Acerto de contas

Hoguina não era muito ligado em política, mas quando viu o torso de Sanazaro encher o telão interativo que ocupava a parede dos fundos do seu apartamento-cápsula, lembrou-se que, daquela vez, tinha um bom motivo para exercer seu direito cívico. Sanazaro, naturalmente, discordava desta presunção.

- Meus concidadãos - conclamou o velho político, expressão tensa. - Estou aqui novamente para lhes pedir que não votem em mim nas eleições da próxima semana! Há outros candidatos com pontuações muito mais expressivas na Classificação Geral! Só para lembrar de dois: Masafor e Henodal!

- Nem Masafor nem Henodal tiraram meu emprego - rosnou Hoguina, sentado na cama-sofá de solteiro que podia ser recolhida à parede quando não estava em uso.

No telão, Sanazaro piscou por trás dos óculos cenográficos sem grau que usava, supostamente para lhe dar um ar mais inteligente. Ou menos estúpido, segundo seus detratores.

- Olá, Hoguina! Você me deu seu voto de confiança por três vezes, e creio ter correspondido em cada uma daquelas instâncias - respondeu no telão um Sanazaro gerado por um algoritmo de inteligência artificial em tempo real.

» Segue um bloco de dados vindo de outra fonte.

open Literature.MathematicalPhysics.QuantumFieldTheory.Balaban1983to89
open Literature.MathematicalPhysics.QuantumFieldTheory.Balaban1983to89.Beta
open B12Sec2to5 (l1 l1_nonneg)
open B4TorusKernel.MultiPeriod (translate translate_apply)
open B4Reflection242 (translate_translate)
open B4Sect5Proof (latticeConst latticeConst_nonneg)
open ExpKernelCalculus (MKer Decays BiLoc comp shiftK comp_shiftK Zl Zl_nonneg summable_exp_shift summable_exp_shift')
open AffineAveraging (Site)
open OneStepResolventKernel (Fib decays_mono biLoc_mono)
open OneStepKernelFamily (vertexOfK)
open SecondOrderResponse (vertexOfM dM K2OfK dM_apply vertexOfK_shiftK_translate₂ vertexOfM_shiftK_translate₂)
open KernelWard (ProdBound tsum_comm_of_prodBound)
open Summit.QuantumFields.BalabanUV.Beta.FP.KernelPeriodisationFib (translate_eq_add)
open Summit.QuantumFields.BalabanUV.Beta.FP.KernelPeriodisationFibLoc (dper dper_apply dper_translate summable_exp_l1_translate shiftK_eq_translate)
open Summit.QuantumFields.BalabanUV.Beta.CombHId1Sandwich (shiftK_of_translate_inv)

variable {d : ℕ} (M : Fin (d + 1) → ℕ) [∀ μ, NeZero (M μ)]

/-! ## §1 Families of bi-localised kernels with summable constants -/

section Family

variable {T : Site (d + 1) → MKer (d + 1) (Fib d)} {p : Site (d + 1)} {g : Site (d + 1) → ℝ} {δ : ℝ}

omit [∀ μ, NeZero (M μ)] in
/-- [folklore] a family bounded by `g n · e^{−δ(|x−p|₁+|z−p|₁)}` with `g` summable is pointwise summable in `n`. -/
theorem summable_family_apply (hT : ∀ n x z a b, |T n x z a b| ≤ g n * Real.exp (-δ * (l1 (x - p) + l1 (z - p)))) (hg : Summable g)
    (x z : Site (d + 1)) (a b : Fib d) : Summable fun n => T n x z a b :=
  Summable.of_norm_bounded (hg.mul_right _) fun n => by rw [Real.norm_eq_abs]; exact hT n x z a b

omit [∀ μ, NeZero (M μ)] in
/-- [folklore] **the pointwise sum of such a family is bi-localised at `(p, p)`** with constant `Σ'_n g n` and the same rate. -/
theorem biLoc_tsum_family (hT : ∀ n x z a b, |T n x z a b| ≤ g n * Real.exp (-δ * (l1 (x - p) + l1 (z - p)))) (hg : Summable g) :
    BiLoc (fun x z a b => ∑' n, T n x z a b) p p (∑' n, g n) δ := by
  intro x z a b
  have h := tsum_of_norm_bounded (hg.mul_right (Real.exp (-δ * (l1 (x - p) + l1 (z - p))))).hasSum
    fun n => by rw [Real.norm_eq_abs]; exact hT n x z a b
  rw [Real.norm_eq_abs, tsum_mul_right] at h
  exact h

/-- [folklore] the period-translates × copies double family `(m, n) ↦ T n (x + M∘m) (z + M∘m) a b` has a product majorant (`δ > 0`). -/
theorem prodBound_dper_family (hT : ∀ n x z a b, |T n x z a b| ≤ g n * Real.exp (-δ * (l1 (x - p) + l1 (z - p)))) (hg : Summable g)
    (hg0 : ∀ n, 0 ≤ g n) (hδ : 0 < δ) (x z : Site (d + 1)) (a b : Fib d) :
    ProdBound fun m n => T n (translate M x m) (translate M z m) a b := by
  refine ⟨fun m => Real.exp (-δ * l1 (translate M x m - p)), g, (summable_exp_l1_translate M hδ p x).1, hg,
    fun m => (Real.exp_pos _).le, hg0, fun m n => ?_⟩
  refine (hT n _ _ a b).trans ?_
  rw [mul_add, Real.exp_add, mul_comm (g n)]
  have h1 : Real.exp (-δ * l1 (translate M z m - p)) ≤ 1 := by
    rw [Real.exp_le_one_iff]; exact mul_nonpos_of_nonpos_of_nonneg (neg_nonpos.2 hδ.le) (l1_nonneg _)
  calc Real.exp (-δ * l1 (translate M x m - p)) * Real.exp (-δ * l1 (translate M z m - p)) * g n
      ≤ Real.exp (-δ * l1 (translate M x m - p)) * 1 * g n :=
        mul_le_mul_of_nonneg_right (mul_le_mul_of_nonneg_left h1 (Real.exp_pos _).le) (hg0 n)
    _ = Real.exp (-δ * l1 (translate M x m - p)) * g n := by rw [mul_one]

/-- [folklore] **`dper` PASSES THROUGH THE COPY SUM**: `dper M (x z ↦ Σ'_n T n x z) x z a b = Σ'_n dper M (T n) x z a b` (Fubini on the product majorant). -/
theorem dper_tsum_family (hT : ∀ n x z a b, |T n x z a b| ≤ g n * Real.exp (-δ * (l1 (x - p) + l1 (z - p)))) (hg : Summable g)
    (hg0 : ∀ n, 0 ≤ g n) (hδ : 0 < δ) (x z : Site (d + 1)) (a b : Fib d) :
    dper M (fun x z a b => ∑' n, T n x z a b) x z a b = ∑' n, dper M (T n) x z a b := by
  simp only [dper_apply]
  exact tsum_comm_of_prodBound (prodBound_dper_family M hT hg hg0 hδ x z a b)

/-- [folklore] … and `n ↦ dper M (T n) x z a b` is summable (bounded by `(Σ'_m e^{−δ|x+M∘m−p|₁}) · g n`). -/
theorem summable_dper_family (hT : ∀ n x z a b, |T n x z a b| ≤ g n * Real.exp (-δ * (l1 (x - p) + l1 (z - p)))) (hg : Summable g)
    (hg0 : ∀ n, 0 ≤ g n) (hδ : 0 < δ) (x z : Site (d + 1)) (a b : Fib d) :
    Summable fun n => dper M (T n) x z a b := by
  obtain ⟨φ, ψ, hφ, hψ, hφ0, -, hle⟩ := prodBound_dper_family M hT hg hg0 hδ x z a b
  refine Summable.of_norm_bounded (hψ.mul_left (∑' m, φ m)) fun n => ?_
  rw [Real.norm_eq_abs, dper_apply]
  have h := tsum_of_norm_bounded (hφ.mul_right (ψ n)).hasSum fun m => by rw [Real.norm_eq_abs]; exact hle m n
  rw [Real.norm_eq_abs, tsum_mul_right] at h
  exact h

Este Sanazaro estava sorridente, como nos velhos tempos. - Agora eu peço que me ajude, abstendo-se de votar ou dando seu voto para qualquer um dos outros à minha frente na Classificação Geral!

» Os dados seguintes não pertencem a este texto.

import Literature.MathematicalPhysics.QuantumFieldTheory.Balaban1983to89.Node00.N02Dossier
import Literature.MathematicalPhysics.QuantumFieldTheory.Balaban1983to89.B5Hk163Form166

/-!
# NODE N02 · [Balaban1984PropagatorsI] — DOSSIER SUPPLEMENT: leg 3's `⟨B, Δ_kB⟩` AT THE FORM FAMILY OF RECORD IS THE GENUINE
# (1.65) FORM `⟨∂H_kB, ∂H_kB⟩` (with `H_k` the minimiser of (1.58)∕(1.63) = `GQ*(QGQ*)⁻¹` of (1.103)), so the leaf's (1.67) is (1.67)
# for Bałaban's `Δ_k` — the located caveat «(1.65) = (1.66) uncertified» is CLOSED in the tree, by name

TRACK A (YM-PLAN §2, node N02), seat `pub-ymgap-dag-n02-a` (prover, -a KNIT-BY-NAME), supplement to `Node00.N02Dossier` (p408822 ca0acce1d8ca) answering
the discharge referee's pre-read item (5) (ref-C, pub-ymgap INBOX l.8941: «(1.65) = (1.66) uncertified (B5Bounds167Lattice ‹What is NOT claimed› (1)) will be a
located GAP-STATED caveat if `B5.Bounds167` uses the third expression of (1.66) only»).  THEOREMS ONLY, def-free, sorry-free, standard axioms; everything
below is an existing kernel theorem of the tree used BY NAME — the junction module `B5Hk163Form166` (lit-balaban ∕ β sub-cell lineage) PROVES the printed
sentence p. 29 «Using formulas (1.60) or (1.63) we obtain the following expression (1.66)» for the typed objects: `DelK_form_re_eq_formDk : Re⟨B, Δ_kB⟩ =
formDk B` where `Δ_k := n^{−d}·H_kᴴ(½ curlᴴcurl)H_k` is THE (1.65) OPERATOR (`Beta.BlockEffectiveAction.DelK`, `⟨B, Δ_kB⟩ = ⟨∂H_kB, ∂H_kB⟩`) built on
`H_k = GQ*(QGQ*)⁻¹` of (1.103) (`Beta.FluctuationProjection.Hk`), itself EQUAL to the (1.63)-operator ∕ the unique minimiser of p. 33 «a minimum of the form
½⟨A, Δ_aA⟩ − a⟨B, B⟩ under the conditions QA = B, R∂*A = 0» (`B5Hk163Form166.HkOp_eq_Hk`), and `formDk` is pv15's (1.66)-DEFINED form — the `formΔk`
field of the family of record `Node00.formsOfRecord D L` (`= formOfLatticeR`, real configurations read through `ofRealCfg`).

WHAT THIS FILE RECORDS (0 sorry; axioms standard), for every member `i : TopIdx D L` of [B5]'s top-level tori (fine lattice `n = nP i.P = L^K` points per
unit interval, unit torus `M_μ = sitesPerDir i.P K = 2L^m`), every `a > 0` (a DUMMY in `Δ_k`: `Beta.BlockEffectiveAction.DelK_indep`), every REAL `B`:
* `N02_formsOfRecord_formΔk_eq_genuine165` — `(formsOfRecord D L i).formΔk B = Re⟨B̂, Δ_k B̂⟩`, `B̂ := ofRealCfg B` (the genuine (1.65) form);
* `N02_formsOfRecord_d1Sq` — `(formsOfRecord D L i).d1Sq B = ⟨∂₁B̂, ∂₁B̂⟩` (`rfl`);
* `N02_Hk163_eq_Hk1103_at_record` — on the member's lattices the (1.63) operator IS (1.103)'s `GQ*(QGQ*)⁻¹` (`HkOp_eq_Hk` by name);
* `N02_ineq167_genuine165_at_record` — (1.67) for the GENUINE `Δ_k` at every member and every real `B`, with the lineage's constants
  `(4∕π²)^{D+2}`, `(π²∕4)^{2D+4}` (pv15 via the junction) AND the β cell's sharper `1`, `gamma1 D = (π²∕4)^{D+2}` (`Beta.Ineq167OperatorUpper.ineq167_DelK`);
* `N02_leg_bounds167_is_genuine` — packaging: leg 3 of the dossier (`B5.Bounds167 (formsOfRecord D L)`) TOGETHER WITH the pointwise identity of its `formΔk`
  with the (1.65) form — i.e. the leaf's conjunct 3 is print's (1.67) for print's `Δ_k`, not merely for a (1.66)-defined surrogate.
* Appendix (append-only): `N02_G_symmetric_at_record` — Prop. 1.1's first clause «G is a symmetric operator» (not carried by the typed leaf) at every member,
  by `B5Prop11Lattice.DeltaA_inv_isHermitian` (+ `DeltaA_inv_posDef`); `N02_forms190_at_record` — the objects of (1.90) (`formΔa = Re⟨Â, Δ_aÂ⟩`, `formΔI =
  Re⟨Â, (Δ+I)Â⟩`, `rfl`).  (Discharge referee READ #3, located footnote (ii).)
* Appendix 2 (append-only, g2): `N02_leg_prop12_global115_117` ∕ `N02_leg_prop12_110_to_117` — Prop. 1.2's global consequences (1.115)–(1.117) p. 36 at the
  G-family of record (`B5Prop12GHolds.global115_117_famG_printed` by name), so the locator of record «Prop. 1.2 (1.110)–(1.117)» is covered in full;
  `N02_reindexing_onto` ∕ `N02_legs_at_every_printed_instance` — the index of record `TopIdx D L` is ONTO the printed instances `(m, k ≥ 1)` (R325 D2
  «re-indexing without loss», kernel form), and the three legs hold at every one of them.
* Appendix 3 (append-only, g2): `N02_eq164_at_record` ∕ `N02_eq164_genuine165_at_record` ∕ `N02_eq164_sandwich167_at_record` — **(1.64) p. 29 AT THE
  RECORD'S LATTICES, BY NAME**: at every member `i : TopIdx D L` the k-fold renormalisation image `(ST)^K e^{−S}` ((1.17), the lineage's
  `B5SectBStatements.iterST` down the tower `towerM L M K`, `M_μ = sitesPerDir i.P K`) of the free unit-lattice Gibbs density IS `Z·exp(−½·formΔk B)` with
  leg 3's `formΔk` = `Z·exp(−½ Re⟨B̂, Δ_kB̂⟩)` with the genuine (1.65) operator, `Z > 0`, and has the (1.67) Gaussian sandwich — p21's
  `B5Eq166GaussDeltaK.iterST_eq_exp_formDk` ∕ `iterST_eq_exp_DelK` ∕ `iterST_sandwich` (met by p16's `B5Eq165DeltaK.eq164`, p38's `B5Eq164LandauV1.eq164`)
  at `(i.P.L, sitesPerDir i.P K, i.P.K)`; `d ≥ 2`, U = 1 torus model as in the lineage.
HONEST FRAMING: kernel bookkeeping over `B5Hk163Form166` ∕ `Beta.Ineq167Operator(Upper)` ∕ `B5Bounds167Lattice` by name; torus model of the lineage (`U = 1`,
`m² = 0`, unitary-DFT torus sum for `(2π)^{−d}∫dp′`, as recorded there); NOT claimed: the Gaussian integral (1.64) itself (that `(ST)^k e^{−S}` has covariance
`Δ_k` — the lineage's `B5Hk103Minimizer` ∕ `Beta.BlockEffectiveAction` carry what is typed of it) — SUPERSEDED by Appendix 3: (1.64) IS recorded at
the objects of record (U = 1, `d ≥ 2`), by name over p16 ∕ p21 ∕ p38's kernel theorems —, anything continuum ∕ ℝ⁴ ∕ OS ∕ mass-gap ∕ Clay.
Count-neutral; the referee (ref-C) and the leads own the species words.
-/

noncomputable section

- Creio que minha tendência de votar em você não mudou, Sanazaro - replicou Hoguina, começando a limpar as unhas com a ponta de uma tesourinha.

- As circunstâncias agora, são outras, Hoguina, você sabe disso! - Exortou-o o Sanazaro do telão. - Onde foi que eu falhei com você?

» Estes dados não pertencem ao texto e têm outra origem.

/-- Monoidality of the object-level transitivity isomorphisms `baseChangeHomObjIsoOfComp (algebraMap k k′) (algebraMap k′ S)
(algebraMap k S) h`: `μ_{k′,S} ≫ (μ_{k,k′})_S ≫ e_{X ⊗ Y} = (e_X ⊗ e_Y) ≫ μ_{k,S}`. [cite: GortzWedhorn2020, Prop. 4.16 and Cor. 4.19] -/
@[reassoc]
theorem μ_comp_map_μ_comp_baseChangeHomObjIsoOfComp_hom
    (h : (algebraMap k' S).comp (algebraMap k k') = algebraMap k S) (X Y : SchemeOver k) :
    Functor.LaxMonoidal.μ (bcFunctor k' S) ((bcFunctor k k').obj X) ((bcFunctor k k').obj Y) ≫
        (bcFunctor k' S).map (Functor.LaxMonoidal.μ (bcFunctor k k') X Y) ≫
          (baseChangeHomObjIsoOfComp (algebraMap k k') (algebraMap k' S) (algebraMap k S) h (X ⊗ Y)).hom =
      ((baseChangeHomObjIsoOfComp (algebraMap k k') (algebraMap k' S) (algebraMap k S) h X).hom ⊗ₘ
          (baseChangeHomObjIsoOfComp (algebraMap k k') (algebraMap k' S) (algebraMap k S) h Y).hom) ≫
        Functor.LaxMonoidal.μ (bcFunctor k S) X Y :=
  μ_comp_map_μ_comp_eq_of_left_comp_fst k k' S X Y _ _ _
    (baseChangeHomObjIsoOfComp_algebraMap_hom_left_comp_fst k k' S h X)
    (baseChangeHomObjIsoOfComp_algebraMap_hom_left_comp_fst k k' S h Y)
    (baseChangeHomObjIsoOfComp_algebraMap_hom_left_comp_fst k k' S h (X ⊗ Y))

/-- Naturality of `baseChangeHomObjIsoOfComp (algebraMap k k′) (algebraMap k′ S) (algebraMap k S) h` in the `bcFunctor` spelling
(the `baseChangeHom` spelling is `baseChangeHomObjIsoOfComp_comm`). [cite: GortzWedhorn2020, Prop. 4.16 and §(4.8)] -/
@[reassoc]
theorem map_map_comp_baseChangeHomObjIsoOfComp_hom
    (h : (algebraMap k' S).comp (algebraMap k k') = algebraMap k S) {W Z : SchemeOver k} (f : W ⟶ Z) :
    (bcFunctor k' S).map ((bcFunctor k k').map f) ≫
        (baseChangeHomObjIsoOfComp (algebraMap k k') (algebraMap k' S) (algebraMap k S) h Z).hom =
      (baseChangeHomObjIsoOfComp (algebraMap k k') (algebraMap k' S) (algebraMap k S) h W).hom ≫
        (bcFunctor k S).map f :=
  map_map_comp_eq_comp_map_of_left_comp_fst k k' S f _ _
    (baseChangeHomObjIsoOfComp_algebraMap_hom_left_comp_fst k k' S h W)
    (baseChangeHomObjIsoOfComp_algebraMap_hom_left_comp_fst k k' S h Z)

end Instances

end AbelianVariety

end Literature.AlgebraicGeometry.Motives

end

- Onde foi que você falhou com o povo dessa cidade, Sanazaro? - Retrucou Hoguina, apontado-lhe a tesourinha de modo ameaçador. - A maioria de nós está sem emprego, desde que a fábrica de comida sintética foi 100% automatizada. "Não daremos nossos empregos aos robôs", não era esse o seu slogan de campanha? O que você fez com ele?

No telão, um ar de compreensão inundou o rosto redondo do Sanazaro ilusório.

- Sim, lembro-me bem disso, Hoguina; mas você deve convir que a não automação da fábrica estava condicionada a uma série de contrapartidas, as quais deveriam ser obedecidas pela população. Como, por exemplo, a redução voluntária nas taxas de natalidade. Isso, infelizmente, não foi atingido, e o Governo Central tem a última palavra nestes casos.

Hoguina apenas balançou a cabeça, como se concordasse, mas o que disse foi bem diferente:

- Você poderia ter ao menos LUTADO por nós, Sanazaro! Mas está muito longe daqui, não é?

Perante o silêncio do rosto no telão, complementou:

- No que depender do meu voto, e do de todos que conheço nesta cidade, você vai acabar esta votação em primeiro lugar, Sanazaro. Talvez nunca recuperemos nossos empregos, mas você vai voltar a ser apenas um cidadão comum!

E dedo em riste:

- E nem pense em voltar para cá: aqui não há empregos, principalmente para gente como você!